**PROBLEM TO WORK ON:** The lines below starting at the line containing "have hcard' : Fintype.card" and ending at the line containing "rw [ricci_eq_sum_of_isOrthoᵢ g" are to be repeated exactly, with both ends kept and nothing else added.
+ + +
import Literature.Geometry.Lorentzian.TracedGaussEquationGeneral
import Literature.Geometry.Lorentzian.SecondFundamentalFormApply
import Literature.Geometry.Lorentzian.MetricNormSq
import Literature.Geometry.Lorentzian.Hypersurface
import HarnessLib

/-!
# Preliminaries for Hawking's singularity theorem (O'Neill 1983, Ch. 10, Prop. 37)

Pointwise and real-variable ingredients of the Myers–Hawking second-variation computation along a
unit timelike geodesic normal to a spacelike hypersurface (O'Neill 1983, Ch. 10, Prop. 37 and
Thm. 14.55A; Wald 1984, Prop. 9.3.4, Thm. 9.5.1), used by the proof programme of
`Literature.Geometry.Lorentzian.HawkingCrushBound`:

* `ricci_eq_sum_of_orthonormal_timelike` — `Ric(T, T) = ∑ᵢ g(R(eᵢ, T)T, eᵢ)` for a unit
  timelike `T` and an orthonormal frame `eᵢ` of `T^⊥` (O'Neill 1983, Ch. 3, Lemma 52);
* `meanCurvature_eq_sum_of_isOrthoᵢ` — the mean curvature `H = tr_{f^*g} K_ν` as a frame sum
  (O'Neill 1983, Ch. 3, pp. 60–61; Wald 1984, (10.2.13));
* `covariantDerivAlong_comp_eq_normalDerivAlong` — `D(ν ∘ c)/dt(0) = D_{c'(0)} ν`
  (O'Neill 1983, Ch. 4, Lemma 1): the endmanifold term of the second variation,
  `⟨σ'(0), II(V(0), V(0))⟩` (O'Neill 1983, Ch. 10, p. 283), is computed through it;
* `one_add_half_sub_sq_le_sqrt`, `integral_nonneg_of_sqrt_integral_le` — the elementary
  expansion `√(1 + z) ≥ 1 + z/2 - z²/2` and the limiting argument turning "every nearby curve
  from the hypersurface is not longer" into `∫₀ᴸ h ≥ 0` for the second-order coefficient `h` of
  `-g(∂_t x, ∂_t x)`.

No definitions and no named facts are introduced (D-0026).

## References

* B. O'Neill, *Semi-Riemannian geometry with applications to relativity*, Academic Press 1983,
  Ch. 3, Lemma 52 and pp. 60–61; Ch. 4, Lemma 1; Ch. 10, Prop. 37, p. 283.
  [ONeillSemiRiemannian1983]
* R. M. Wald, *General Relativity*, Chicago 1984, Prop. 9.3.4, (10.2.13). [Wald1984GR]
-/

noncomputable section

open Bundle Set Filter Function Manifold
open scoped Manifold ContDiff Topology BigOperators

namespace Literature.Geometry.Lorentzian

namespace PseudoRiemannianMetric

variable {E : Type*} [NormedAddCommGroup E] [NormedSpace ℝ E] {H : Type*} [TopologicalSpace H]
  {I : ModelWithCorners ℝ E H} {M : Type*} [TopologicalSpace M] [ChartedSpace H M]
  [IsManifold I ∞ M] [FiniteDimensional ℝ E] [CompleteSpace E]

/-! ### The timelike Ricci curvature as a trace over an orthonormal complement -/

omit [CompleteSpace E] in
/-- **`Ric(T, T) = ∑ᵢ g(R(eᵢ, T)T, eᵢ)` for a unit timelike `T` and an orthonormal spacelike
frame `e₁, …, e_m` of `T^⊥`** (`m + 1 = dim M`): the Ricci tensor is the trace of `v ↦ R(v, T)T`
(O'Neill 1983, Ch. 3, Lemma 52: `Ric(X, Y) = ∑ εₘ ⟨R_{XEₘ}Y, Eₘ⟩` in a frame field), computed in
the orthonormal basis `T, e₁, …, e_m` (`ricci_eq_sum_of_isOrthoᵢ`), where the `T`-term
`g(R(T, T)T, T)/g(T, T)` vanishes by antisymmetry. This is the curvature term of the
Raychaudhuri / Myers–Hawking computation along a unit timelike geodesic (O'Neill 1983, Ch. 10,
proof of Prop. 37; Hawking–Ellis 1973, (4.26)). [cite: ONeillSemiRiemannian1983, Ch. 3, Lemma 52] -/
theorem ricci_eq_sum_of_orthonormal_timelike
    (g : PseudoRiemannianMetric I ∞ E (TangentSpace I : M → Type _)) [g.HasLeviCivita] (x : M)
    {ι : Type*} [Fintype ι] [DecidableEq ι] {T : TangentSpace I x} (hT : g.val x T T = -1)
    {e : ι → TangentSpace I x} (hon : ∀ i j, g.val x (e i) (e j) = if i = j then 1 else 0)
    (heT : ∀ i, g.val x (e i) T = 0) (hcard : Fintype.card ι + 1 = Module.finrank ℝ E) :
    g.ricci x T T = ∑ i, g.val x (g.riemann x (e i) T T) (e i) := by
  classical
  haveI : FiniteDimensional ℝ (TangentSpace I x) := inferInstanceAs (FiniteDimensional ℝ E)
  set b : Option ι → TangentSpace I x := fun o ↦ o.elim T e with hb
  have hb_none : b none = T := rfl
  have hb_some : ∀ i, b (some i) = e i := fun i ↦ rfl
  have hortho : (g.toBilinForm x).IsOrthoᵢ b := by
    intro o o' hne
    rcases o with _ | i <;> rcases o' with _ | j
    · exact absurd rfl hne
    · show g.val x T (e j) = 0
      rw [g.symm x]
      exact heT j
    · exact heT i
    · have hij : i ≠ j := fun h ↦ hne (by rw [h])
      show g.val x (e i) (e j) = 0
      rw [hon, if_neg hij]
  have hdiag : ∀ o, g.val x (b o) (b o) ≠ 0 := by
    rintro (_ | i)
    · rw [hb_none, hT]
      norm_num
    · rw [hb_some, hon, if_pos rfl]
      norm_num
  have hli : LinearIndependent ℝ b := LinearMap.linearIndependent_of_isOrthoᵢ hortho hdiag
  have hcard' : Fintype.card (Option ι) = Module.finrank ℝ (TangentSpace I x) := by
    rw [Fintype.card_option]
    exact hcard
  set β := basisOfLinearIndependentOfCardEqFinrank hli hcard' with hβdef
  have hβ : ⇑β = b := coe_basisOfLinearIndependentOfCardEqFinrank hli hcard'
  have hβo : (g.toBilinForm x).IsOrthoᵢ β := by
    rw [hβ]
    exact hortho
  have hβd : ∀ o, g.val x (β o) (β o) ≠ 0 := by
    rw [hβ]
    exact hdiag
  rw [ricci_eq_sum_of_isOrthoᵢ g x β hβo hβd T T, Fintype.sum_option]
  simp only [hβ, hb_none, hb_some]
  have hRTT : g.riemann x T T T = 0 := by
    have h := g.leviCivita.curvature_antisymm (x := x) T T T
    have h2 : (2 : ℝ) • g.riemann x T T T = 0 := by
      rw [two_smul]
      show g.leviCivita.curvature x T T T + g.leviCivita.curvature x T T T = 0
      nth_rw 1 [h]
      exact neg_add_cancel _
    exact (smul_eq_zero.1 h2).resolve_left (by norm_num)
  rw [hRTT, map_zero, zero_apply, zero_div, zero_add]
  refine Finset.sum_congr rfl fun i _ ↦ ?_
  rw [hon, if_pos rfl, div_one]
+ + +
**WRITTEN SOLUTION:**
  have hcard' : Fintype.card (Option ι) = Module.finrank ℝ (TangentSpace I x) := by
    rw [Fintype.card_option]
    exact hcard
  set β := basisOfLinearIndependentOfCardEqFinrank hli hcard' with hβdef
  have hβ : ⇑β = b := coe_basisOfLinearIndependentOfCardEqFinrank hli hcard'
  have hβo : (g.toBilinForm x).IsOrthoᵢ β := by
    rw [hβ]
    exact hortho
  have hβd : ∀ o, g.val x (β o) (β o) ≠ 0 := by
    rw [hβ]
    exact hdiag
  rw [ricci_eq_sum_of_isOrthoᵢ g x β hβo hβd T T, Fintype.sum_option]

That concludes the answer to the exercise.